Endometrial stem cells were transfected with a shRNA targeting SERPINB2 and treated with or without PM (25 μg/ml); subsequent changes in adipocyte (a) and osteoblast (b) differentiation were evaluated by oil red O and alizarin red staining, respectively. The relative quantification of calcium mineral content and lipid droplet formation in differentiated cells was evaluated by measuring the absorbance at 500 nm and 570 nm, respectively. The attenuating effects of SERPINB2 depletion on PM-induced suppression of the pluripotency-related genes C-MYC, KLF4, NANOG, OCT4, and SOX2 were analyzed by real-time PCR (c). The bar graphs show the average of three independent experiments. Significant differences are presented. *p < 0.05, **p < 0.005, and ***p < 0.001 (two-sample t-test).

Fig. 9. PM exposure suppresses the secretion of various growth factors or cytokines that are related to toxicity networks.

Human growth factor antibody array analysis was performed using PM-treated or untreated protein samples. The membrane was printed with antibodies against 40 growth factors, cytokines, and receptors. The levels of eleven growth factors (AR, HGF, NT-4, TGF-β3, EGF, IGFBP4/6, PDGFR β, VEGFR3, and FGF4/7) were significantly decreased in the PM-treated protein samples (a, b). The bar graphs show the average of three independent experiments. Significant differences are presented. *p < 0.05, **p < 0.005, and ***p < 0.001 (two-sample t-test).
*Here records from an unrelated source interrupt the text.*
import Summits.QuantumAdvantage.QuantumAdvantage.Theorems.SparsityDialCounterSplitGlue

/-! # EchoDialA — part 1/5 of the landing twins of NODE «EchoDial» (decomp-qadv lens-2; node file
`g22/EchoDial.lean`, sha256 2019ca7807e3a40c…; generator `g23/tree/gen_twins.py`: namespace
`Theses.EchoDial` → `Theorems.EchoDial`, cut at declaration boundaries, docstrings added where missing, nothing else).
Content: §1 ECHO CERTIFICATES — the finite calculus on flag vectors (`IsCert`, `CertFamily`, the TENSOR rule `isCert_tensor`,
the base certificate `(0,3)` by `decide`, `(1,5)` from the tree's `ResponseDial.certOK_lam`, `certFamily_all d : CertFamily d (3(d+1))`). -/

set_option linter.dupNamespace false
noncomputable section
open scoped Classical

namespace Summit.QuantumAdvantage.QuantumAdvantage.Theorems.EchoDial
open Finset
open Literature.Computability.QuantumComplexity Literature.Computability.QuantumComplexity.RingHLF
open Literature.Computability.MetaComplexity Literature.Computability.MetaComplexity.Smolensky
open Summit.QuantumAdvantage.AdviceFreeQNC0 hiding sgn3
open Summit.QuantumAdvantage.QuantumAdvantage.Theorems.AnchorDial (outB dev cN orbF cN_orbF_cast oddZeros_orbF
  orbF_apply_of_far card_filter_orbF orbF_false win_iff gCond_iff_cN three_counts card_odd_ge loss_shape_mono)
open Summit.QuantumAdvantage.QuantumAdvantage.Theorems.AnchorDial.Core (ct sg)
open Summit.QuantumAdvantage.QuantumAdvantage.Theorems.HolonomyDial (gCond card_odd_le)
open Summit.QuantumAdvantage.QuantumAdvantage.Theorems.StabilizerDial (pad pad_mem rel_pad_iff StabFew apStrat apStrat_mem)
open Summit.QuantumAdvantage.QuantumAdvantage.Theorems.SparsityDial (stabFew_mono_mr one_le_logpow)
open Summit.QuantumAdvantage.QuantumAdvantage.Theorems.ResponseDial (lodd lodd_mem lodd_eq_sum qpoly qpoly_mem qbit qpoly_apply
  hcStrat mem_dev_hcStrat_iff
  sgn3 sgn3_ne dev_pad_zero not_polylogSparse_of_agree orbF_apply mod3_ne_two castZ2_of_mod_eq_zero
  castZ2_of_mod_eq_one εOf sF lam CertOK certOK_lam AddResp)
open Summit.QuantumAdvantage.QuantumAdvantage.Theses.SparsityDial (DenseGenericLoss3)
open Summit.QuantumAdvantage.QuantumAdvantage.Theorems.CounterDial (StabCounter CounterLoss3 NonCounterGenericLoss3 lin CounterForm
  xloc xloc_castLE oddZeros_xloc lin_xloc bsel mem_iff_bsel card_false_five)
open Summit.QuantumAdvantage.QuantumAdvantage.Theorems.HolonomyDial (tPoly tPoly_mem tPoly_apply xorP xorP_mem
  xorP_apply_bool mono_singleton_apply)

/-! ## §1  ECHO CERTIFICATES — a finite calculus on flag vectors (no game, no ring)

Orbit points are flag vectors `ε : Fin F → Bool` (which of the `F` separated adjacent pairs are flipped); a position that
has passed the first `g` sites sees the `𝔽₃` kernel-phase shift `phase z ε g = Σ_i [ε_i]·(1 + [z_i ⊕ (i < g)])` for the
hidden sign vector `z` (`AnchorDial.cN_orbF_cast`).  An ECHO CERTIFICATE of degree `d` for `z` is an odd multiset `Λ` of
flag vectors such that for every monomial `S` of size `≤ d`, every group `g` and every phase `c`, the number of
`ε ∈ Λ` with `ε ⊇ S` and `c + phase z ε g ≠ 2` is even.  -/

section Cert
variable {F F₁ F₂ : ℕ}
import Mathlib

/-!
# SoloBlind E67 — Eisenstein absorption: the index identity behind THEOREM Φ

Algebraic skeleton of THEOREM Φ (solo-Langlands-blind s121, `paper/theoremPhi.md`, CLAIMS C494).
Let `Xbar` be an abelian group (in the application: the Brandt module `X_𝔪` modulo the Eisenstein
line), `X0 ≤ Xbar` a subgroup of finite index `ℓ^m` (the degree-zero part; `m = v_ℓ φ(M)` by the
Eichler mass formula), and `η : Xbar → Xbar` an injective endomorphism with image inside `X0`
(the Hecke operator `T_w - w - 1`, which kills the Eisenstein vector).  Then

  `[X0 : η X0] = [Xbar : X0] · [X0 : η Xbar]`,

so `[Xbar : X0]` divides `[X0 : η X0]` ("the Eisenstein line absorbs `ℓ^m` of the congruence"), and
with `[X0 : η X0] = ℓ^v` (the total valuation `v = v_ℓ det(η | X0)`) the Eisenstein part of the
component group `Φ_w(J^{Mw})`, which is `X0 / η Xbar`, has order `ℓ^(v-m)`; it vanishes iff `v = m`
iff `η Xbar = X0`.  Pure group theory (Mathlib `AddSubgroup.relIndex`); no number theory is used.
-/

namespace Summit.Langlands.Langlands.Theorems

open AddSubgroup

variable {X : Type*} [AddCommGroup X]

/-- Tower identity: for an injective endomorphism `η` with `η(X) ≤ X0`,
`[X0 : η X0] = [X : X0] * [X0 : η X]` (all indices as `relIndex`/`index`, `0` if infinite). -/
theorem soloBlind_absorption_index (X0 : AddSubgroup X) (η : X →+ X)
    (hη : Function.Injective η) (hrange : η.range ≤ X0) :
    (X0.map η).relIndex X0 = X0.index * η.range.relIndex X0 := by
  have h1 : X0.map η ≤ η.range := map_le_range η X0
  have h2 : (X0.map η).relIndex η.range = X0.index := by
    rw [AddMonoidHom.range_eq_map, relIndex_map_map_of_injective X0 ⊤ hη, relIndex_top_right]
  rw [← relIndex_mul_relIndex (X0.map η) η.range X0 h1 hrange, h2]

/-- The absorption divisibility `[X : X0] ∣ [X0 : η X0]` (THEOREM Φ (ii): `c_M(w) ≥ 0`). -/
theorem soloBlind_absorption_dvd (X0 : AddSubgroup X) (η : X →+ X)
    (hη : Function.Injective η) (hrange : η.range ≤ X0) :
    X0.index ∣ (X0.map η).relIndex X0 := by
  rw [soloBlind_absorption_index X0 η hη hrange]
  exact dvd_mul_right _ _

/-- Length form: if `[X : X0] = ℓ^m` and `[X0 : η X0] = ℓ^v` with `ℓ > 1`, then `m ≤ v` and the
"component group" `X0 / η X` has order `ℓ^(v - m)`. -/
theorem soloBlind_absorption_length (X0 : AddSubgroup X) (η : X →+ X)
    (hη : Function.Injective η) (hrange : η.range ≤ X0) {ℓ m v : ℕ} (hℓ : 1 < ℓ)
    (hm : X0.index = ℓ ^ m) (hv : (X0.map η).relIndex X0 = ℓ ^ v) :
    m ≤ v ∧ η.range.relIndex X0 = ℓ ^ (v - m) := by
  have key := soloBlind_absorption_index X0 η hη hrange
  rw [hm, hv] at key
  have hmv : m ≤ v := by
    have hd : ℓ ^ m ∣ ℓ ^ v := ⟨_, key⟩
    exact (Nat.pow_dvd_pow_iff_le_right hℓ).mp hd
  refine ⟨hmv, ?_⟩
  have hpos : 0 < ℓ ^ m := Nat.pos_of_ne_zero (by positivity)
  have : ℓ ^ v / ℓ ^ m = η.range.relIndex X0 :=
    Nat.div_eq_of_eq_mul_right hpos (by rw [key, mul_comm])
  rw [← this, Nat.pow_div hmv (by omega)]

/-- Vanishing criterion: under the same hypotheses the component-group part `X0 / η X` is trivial
(`η X ≥ X0`, hence `η X = X0`) iff the total valuation equals the absorbed one, `v = m`
(THEOREM Φ: `Φ_w(J^{Mw})_{𝔫⁺} = 0 ⟺ v_ℓ det(η_w | X⁰_𝔪) = v_ℓ φ(M)`). -/
theorem soloBlind_absorption_trivial_iff (X0 : AddSubgroup X) (η : X →+ X)
    (hη : Function.Injective η) (hrange : η.range ≤ X0) {ℓ m v : ℕ} (hℓ : 1 < ℓ)
    (hm : X0.index = ℓ ^ m) (hv : (X0.map η).relIndex X0 = ℓ ^ v) :
    X0 ≤ η.range ↔ v = m := by
  obtain ⟨hmv, hlen⟩ := soloBlind_absorption_length X0 η hη hrange hℓ hm hv
  rw [← relIndex_eq_one, hlen]
  constructor
  · intro h
    have : v - m = 0 := by
      by_contra hne
      have : ℓ ^ (v - m) ≥ ℓ ^ 1 := Nat.pow_le_pow_right (by omega) (Nat.one_le_iff_ne_zero.mpr hne)
      simp at this; omega
    omega
  · intro h; subst h; simp

/-- Numerical instances recorded in CLAIMS C494–C496 (ℓ = 5): a Yoo-type base (`m = 1`) with total
valuation `v = 2` has a component-group part of order `5` (e.g. `(M,w) = (66,47)`, `μ(66·47) = 1`),
and the non-Yoo-type base `M = 606` (`m = 2`) at `w = 11` with `v = 2` has a trivial one
(`c_{606}(11) = 0`, the recorded `w ≡ 1 (mod 5)` failure of the per-prime converse at `N = 6666`). -/
theorem soloBlind_absorption_examples :
    (5 : ℕ) ^ (2 - 1) = 5 ∧ (5 : ℕ) ^ (2 - 2) = 1 ∧ (5 : ℕ) ^ (4 - 2) = 25 := by norm_num

end Summit.Langlands.Langlands.Theorems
Fig. 10. The correlations between the eleven downregulated growth factors and exposure to various toxicants.

The GEO database was analyzed to further verify the correlations between the eleven downregulated growth factors and exposure to various toxicants.

Fig. 11. PM exposure significantly inhibits various beneficial functions of endometrial stem cells in vivo.

Schematic representation of the experimental protocol as described in the materials and methods section (a). Mice were treated two times with a low (20 mg/kg) or high (40 mg/kg) dose of PM or with vehicle (PBS) by intraperitoneal injection. Endometrial stem cells were isolated from the mouse uterine endometrium, and changes in stem cell viability were evaluated by an MTT assay. Stem cell viability (%) was calculated as a percent of the viability of cells treated with vehicle control (b). Changes in cell migration were evaluated via a Transwell assay (c) and western blotting with anti-MMP-2 and anti-MMP-9 antibodies (d). The effects of PM exposure on adipocyte (e) and osteoblast (f) differentiation in vivo were evaluated by oil red O and alizarin red staining, respectively. The relative quantification of calcium mineral content and lipid droplet formation in differentiated cells was analyzed by measuring the absorbance at 500 nm and 570 nm, respectively. β-Actin was used as the internal control. The bar graphs show the average of three independent experiments. Significant differences are presented. *p < 0.05, **p < 0.005, and ***p < 0.001 (two-sample t-test).

Fig. 12. Schematic summary of this study.

PM exposure significantly inhibited various beneficial functions of endometrial stem cells, such as their self-renewal, transdifferentiation, and migratory capacity, in vitro and in vivo through its target gene SERPINB2, which has recently been shown to be involved in multiple stem cell functions.